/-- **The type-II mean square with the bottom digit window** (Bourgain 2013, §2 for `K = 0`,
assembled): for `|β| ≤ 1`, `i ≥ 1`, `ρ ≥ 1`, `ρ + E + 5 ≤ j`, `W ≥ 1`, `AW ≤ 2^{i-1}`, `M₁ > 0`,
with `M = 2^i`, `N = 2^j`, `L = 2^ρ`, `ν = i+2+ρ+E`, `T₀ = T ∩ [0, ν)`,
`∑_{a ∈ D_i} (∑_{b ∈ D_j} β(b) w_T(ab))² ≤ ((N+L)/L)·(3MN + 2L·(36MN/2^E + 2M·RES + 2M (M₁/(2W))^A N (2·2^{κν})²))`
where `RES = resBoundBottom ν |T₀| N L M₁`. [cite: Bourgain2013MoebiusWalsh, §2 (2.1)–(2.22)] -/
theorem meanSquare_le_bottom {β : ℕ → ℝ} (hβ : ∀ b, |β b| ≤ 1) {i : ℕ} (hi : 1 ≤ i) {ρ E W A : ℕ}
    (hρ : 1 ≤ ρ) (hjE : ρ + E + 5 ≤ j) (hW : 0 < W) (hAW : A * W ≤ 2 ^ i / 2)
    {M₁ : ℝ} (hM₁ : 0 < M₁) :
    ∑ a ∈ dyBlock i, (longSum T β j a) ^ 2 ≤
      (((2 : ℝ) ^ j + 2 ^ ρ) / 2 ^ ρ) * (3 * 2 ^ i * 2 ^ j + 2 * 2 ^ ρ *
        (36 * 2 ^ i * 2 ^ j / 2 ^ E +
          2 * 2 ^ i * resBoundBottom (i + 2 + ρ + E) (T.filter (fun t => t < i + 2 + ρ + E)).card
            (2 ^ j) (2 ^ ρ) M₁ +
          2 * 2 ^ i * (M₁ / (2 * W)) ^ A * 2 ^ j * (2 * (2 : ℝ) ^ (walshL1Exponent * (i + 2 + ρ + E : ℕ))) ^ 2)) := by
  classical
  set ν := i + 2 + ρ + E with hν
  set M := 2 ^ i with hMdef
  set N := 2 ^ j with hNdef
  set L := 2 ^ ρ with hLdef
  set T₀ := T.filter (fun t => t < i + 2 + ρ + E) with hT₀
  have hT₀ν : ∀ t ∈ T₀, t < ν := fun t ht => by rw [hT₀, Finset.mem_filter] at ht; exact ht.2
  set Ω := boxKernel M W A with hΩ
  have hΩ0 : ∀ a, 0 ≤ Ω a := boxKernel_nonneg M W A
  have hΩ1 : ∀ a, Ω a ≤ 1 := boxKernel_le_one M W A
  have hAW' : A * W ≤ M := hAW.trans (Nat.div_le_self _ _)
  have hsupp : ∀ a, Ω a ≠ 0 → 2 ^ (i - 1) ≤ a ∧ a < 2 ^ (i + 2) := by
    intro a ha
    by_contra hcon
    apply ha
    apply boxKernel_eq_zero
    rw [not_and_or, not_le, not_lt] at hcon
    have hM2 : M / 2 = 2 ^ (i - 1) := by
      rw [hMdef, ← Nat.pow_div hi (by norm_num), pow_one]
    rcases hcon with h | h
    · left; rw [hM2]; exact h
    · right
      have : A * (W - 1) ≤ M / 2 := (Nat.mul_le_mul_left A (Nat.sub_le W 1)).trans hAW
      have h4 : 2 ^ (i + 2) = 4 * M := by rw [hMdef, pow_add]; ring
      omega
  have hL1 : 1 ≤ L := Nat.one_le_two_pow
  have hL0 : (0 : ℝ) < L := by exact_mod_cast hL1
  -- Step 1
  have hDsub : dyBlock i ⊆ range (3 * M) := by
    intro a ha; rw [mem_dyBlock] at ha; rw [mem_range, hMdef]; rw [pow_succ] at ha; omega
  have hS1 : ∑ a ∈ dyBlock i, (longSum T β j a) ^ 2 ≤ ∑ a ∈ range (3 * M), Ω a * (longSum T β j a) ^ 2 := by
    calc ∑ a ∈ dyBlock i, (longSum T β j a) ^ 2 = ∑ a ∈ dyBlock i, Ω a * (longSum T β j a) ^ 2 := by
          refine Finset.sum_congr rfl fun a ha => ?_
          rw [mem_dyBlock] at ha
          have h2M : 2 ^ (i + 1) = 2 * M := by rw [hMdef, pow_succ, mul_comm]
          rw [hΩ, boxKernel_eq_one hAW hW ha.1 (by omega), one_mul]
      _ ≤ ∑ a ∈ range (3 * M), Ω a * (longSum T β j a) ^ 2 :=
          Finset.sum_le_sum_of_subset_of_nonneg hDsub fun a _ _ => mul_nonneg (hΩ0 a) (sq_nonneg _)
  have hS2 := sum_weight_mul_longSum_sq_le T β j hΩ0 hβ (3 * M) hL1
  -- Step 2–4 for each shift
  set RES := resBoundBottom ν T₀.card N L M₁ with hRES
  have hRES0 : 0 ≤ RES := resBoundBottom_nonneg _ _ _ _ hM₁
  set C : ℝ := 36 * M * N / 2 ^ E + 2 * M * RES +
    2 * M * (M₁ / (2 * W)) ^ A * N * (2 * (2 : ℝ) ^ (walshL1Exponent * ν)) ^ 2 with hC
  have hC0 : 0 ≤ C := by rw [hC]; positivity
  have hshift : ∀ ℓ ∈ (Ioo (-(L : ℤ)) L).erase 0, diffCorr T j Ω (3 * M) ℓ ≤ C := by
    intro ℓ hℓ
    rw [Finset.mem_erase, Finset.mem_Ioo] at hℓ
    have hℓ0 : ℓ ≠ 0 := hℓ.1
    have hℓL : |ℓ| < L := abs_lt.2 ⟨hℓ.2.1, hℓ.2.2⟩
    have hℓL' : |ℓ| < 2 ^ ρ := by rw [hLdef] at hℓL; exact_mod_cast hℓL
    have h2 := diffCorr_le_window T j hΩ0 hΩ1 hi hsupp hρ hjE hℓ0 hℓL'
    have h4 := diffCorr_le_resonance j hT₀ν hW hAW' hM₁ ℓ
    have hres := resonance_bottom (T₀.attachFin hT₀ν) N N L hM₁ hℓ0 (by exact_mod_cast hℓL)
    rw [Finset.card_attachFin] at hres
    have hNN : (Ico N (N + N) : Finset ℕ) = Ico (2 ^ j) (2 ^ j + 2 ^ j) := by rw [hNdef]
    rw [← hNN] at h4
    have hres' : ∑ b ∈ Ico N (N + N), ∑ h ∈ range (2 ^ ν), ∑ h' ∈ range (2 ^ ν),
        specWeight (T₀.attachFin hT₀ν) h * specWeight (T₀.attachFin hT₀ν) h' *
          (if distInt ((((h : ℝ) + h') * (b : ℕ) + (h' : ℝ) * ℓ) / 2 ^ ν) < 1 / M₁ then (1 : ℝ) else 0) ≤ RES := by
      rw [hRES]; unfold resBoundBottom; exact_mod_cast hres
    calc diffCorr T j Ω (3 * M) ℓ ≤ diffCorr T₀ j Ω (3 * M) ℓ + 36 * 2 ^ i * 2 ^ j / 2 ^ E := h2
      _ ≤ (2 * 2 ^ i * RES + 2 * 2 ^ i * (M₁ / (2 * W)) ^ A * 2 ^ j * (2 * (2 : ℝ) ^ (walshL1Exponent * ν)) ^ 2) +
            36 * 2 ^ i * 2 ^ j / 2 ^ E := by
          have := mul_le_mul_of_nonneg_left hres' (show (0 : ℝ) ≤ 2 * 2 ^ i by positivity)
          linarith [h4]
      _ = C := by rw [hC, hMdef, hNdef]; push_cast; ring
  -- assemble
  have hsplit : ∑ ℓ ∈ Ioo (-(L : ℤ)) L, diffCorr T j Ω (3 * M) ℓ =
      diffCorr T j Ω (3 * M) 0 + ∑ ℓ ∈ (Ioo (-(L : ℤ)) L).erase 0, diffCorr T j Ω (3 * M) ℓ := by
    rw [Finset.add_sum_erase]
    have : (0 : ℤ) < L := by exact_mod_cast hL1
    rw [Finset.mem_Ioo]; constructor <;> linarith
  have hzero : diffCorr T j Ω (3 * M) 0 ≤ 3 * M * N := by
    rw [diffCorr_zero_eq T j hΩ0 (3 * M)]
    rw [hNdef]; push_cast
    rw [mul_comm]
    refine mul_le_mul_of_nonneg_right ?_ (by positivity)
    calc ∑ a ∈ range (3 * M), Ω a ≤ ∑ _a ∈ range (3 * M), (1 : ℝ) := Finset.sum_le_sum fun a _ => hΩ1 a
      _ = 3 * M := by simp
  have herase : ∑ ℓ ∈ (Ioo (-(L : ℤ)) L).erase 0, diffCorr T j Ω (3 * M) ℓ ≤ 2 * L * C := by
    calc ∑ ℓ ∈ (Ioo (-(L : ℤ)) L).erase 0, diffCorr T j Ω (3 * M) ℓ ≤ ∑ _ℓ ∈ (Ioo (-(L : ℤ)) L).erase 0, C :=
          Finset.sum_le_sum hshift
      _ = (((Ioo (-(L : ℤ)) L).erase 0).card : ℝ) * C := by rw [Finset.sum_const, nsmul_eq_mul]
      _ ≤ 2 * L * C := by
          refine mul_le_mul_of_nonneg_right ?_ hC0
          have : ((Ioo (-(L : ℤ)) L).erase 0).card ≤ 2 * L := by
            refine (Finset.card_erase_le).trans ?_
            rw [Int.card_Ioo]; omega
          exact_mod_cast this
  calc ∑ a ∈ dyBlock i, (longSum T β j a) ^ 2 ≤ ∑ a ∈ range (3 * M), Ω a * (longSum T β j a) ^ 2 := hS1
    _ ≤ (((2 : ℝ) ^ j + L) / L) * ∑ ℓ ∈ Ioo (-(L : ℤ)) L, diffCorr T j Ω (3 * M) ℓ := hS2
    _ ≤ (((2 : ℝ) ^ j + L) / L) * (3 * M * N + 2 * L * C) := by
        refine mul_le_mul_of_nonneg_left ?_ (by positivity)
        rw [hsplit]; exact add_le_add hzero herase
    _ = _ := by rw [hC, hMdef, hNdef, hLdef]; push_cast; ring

_ _ _ _ _

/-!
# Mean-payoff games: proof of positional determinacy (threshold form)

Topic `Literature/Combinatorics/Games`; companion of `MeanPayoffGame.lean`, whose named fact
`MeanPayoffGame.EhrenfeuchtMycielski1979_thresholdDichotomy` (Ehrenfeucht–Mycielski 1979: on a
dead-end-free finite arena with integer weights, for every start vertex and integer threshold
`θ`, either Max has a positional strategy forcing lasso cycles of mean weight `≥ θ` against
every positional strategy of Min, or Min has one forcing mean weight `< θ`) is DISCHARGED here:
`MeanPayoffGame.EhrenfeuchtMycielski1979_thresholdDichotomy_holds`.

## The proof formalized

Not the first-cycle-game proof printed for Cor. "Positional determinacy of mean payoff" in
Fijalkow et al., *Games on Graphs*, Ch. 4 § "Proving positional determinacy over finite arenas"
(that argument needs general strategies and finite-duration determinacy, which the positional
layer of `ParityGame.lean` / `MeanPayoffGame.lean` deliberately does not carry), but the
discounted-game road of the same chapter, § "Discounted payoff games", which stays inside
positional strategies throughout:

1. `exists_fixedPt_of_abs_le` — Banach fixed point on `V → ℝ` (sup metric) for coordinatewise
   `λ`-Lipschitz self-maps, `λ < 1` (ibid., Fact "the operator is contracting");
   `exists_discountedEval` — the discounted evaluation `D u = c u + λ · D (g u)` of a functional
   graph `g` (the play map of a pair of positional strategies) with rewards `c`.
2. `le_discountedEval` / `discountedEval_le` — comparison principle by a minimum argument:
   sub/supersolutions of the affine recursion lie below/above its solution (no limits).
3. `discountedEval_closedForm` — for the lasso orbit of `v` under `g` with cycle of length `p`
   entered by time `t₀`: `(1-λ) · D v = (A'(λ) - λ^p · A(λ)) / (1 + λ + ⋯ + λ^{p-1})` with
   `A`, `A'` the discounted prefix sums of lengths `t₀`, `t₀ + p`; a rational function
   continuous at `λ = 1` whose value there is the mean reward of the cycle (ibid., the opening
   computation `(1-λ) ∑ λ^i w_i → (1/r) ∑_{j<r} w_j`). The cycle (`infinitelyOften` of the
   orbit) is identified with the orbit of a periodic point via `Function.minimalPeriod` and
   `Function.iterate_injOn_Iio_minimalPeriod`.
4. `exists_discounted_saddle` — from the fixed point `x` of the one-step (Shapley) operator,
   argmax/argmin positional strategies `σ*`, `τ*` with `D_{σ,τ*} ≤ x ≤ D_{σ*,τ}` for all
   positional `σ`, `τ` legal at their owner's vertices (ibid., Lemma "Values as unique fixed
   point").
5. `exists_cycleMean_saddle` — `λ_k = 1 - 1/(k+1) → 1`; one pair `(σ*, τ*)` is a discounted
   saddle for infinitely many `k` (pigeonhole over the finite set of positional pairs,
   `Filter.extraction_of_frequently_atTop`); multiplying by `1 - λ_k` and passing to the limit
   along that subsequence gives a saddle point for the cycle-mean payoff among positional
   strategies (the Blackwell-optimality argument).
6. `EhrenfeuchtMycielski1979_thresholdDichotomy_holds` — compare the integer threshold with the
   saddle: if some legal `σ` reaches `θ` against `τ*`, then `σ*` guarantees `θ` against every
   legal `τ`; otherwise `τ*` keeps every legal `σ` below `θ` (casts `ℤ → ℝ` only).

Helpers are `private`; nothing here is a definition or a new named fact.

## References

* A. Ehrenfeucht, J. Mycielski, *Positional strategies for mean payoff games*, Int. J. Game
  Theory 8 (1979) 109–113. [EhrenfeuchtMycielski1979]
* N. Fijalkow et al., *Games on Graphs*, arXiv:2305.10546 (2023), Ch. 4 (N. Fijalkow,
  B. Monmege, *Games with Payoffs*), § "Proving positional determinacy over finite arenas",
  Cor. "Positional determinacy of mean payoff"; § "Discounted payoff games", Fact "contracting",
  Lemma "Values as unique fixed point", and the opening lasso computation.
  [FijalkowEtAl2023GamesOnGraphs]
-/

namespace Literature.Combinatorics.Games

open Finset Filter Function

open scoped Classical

_ _ _ _ _

_WHAT TO WORK ON_
All lines in the listing above between the line with "exact_mod_cast this" and the line with "hLdef]; push_cast; ring", inclusive, should be set down exactly, and no line outside that range.

_ANSWER SECTION_
          exact_mod_cast this
  calc ∑ a ∈ dyBlock i, (longSum T β j a) ^ 2 ≤ ∑ a ∈ range (3 * M), Ω a * (longSum T β j a) ^ 2 := hS1
    _ ≤ (((2 : ℝ) ^ j + L) / L) * ∑ ℓ ∈ Ioo (-(L : ℤ)) L, diffCorr T j Ω (3 * M) ℓ := hS2
    _ ≤ (((2 : ℝ) ^ j + L) / L) * (3 * M * N + 2 * L * C) := by
        refine mul_le_mul_of_nonneg_left ?_ (by positivity)
        rw [hsplit]; exact add_le_add hzero herase
    _ = _ := by rw [hC, hMdef, hNdef, hLdef]; push_cast; ring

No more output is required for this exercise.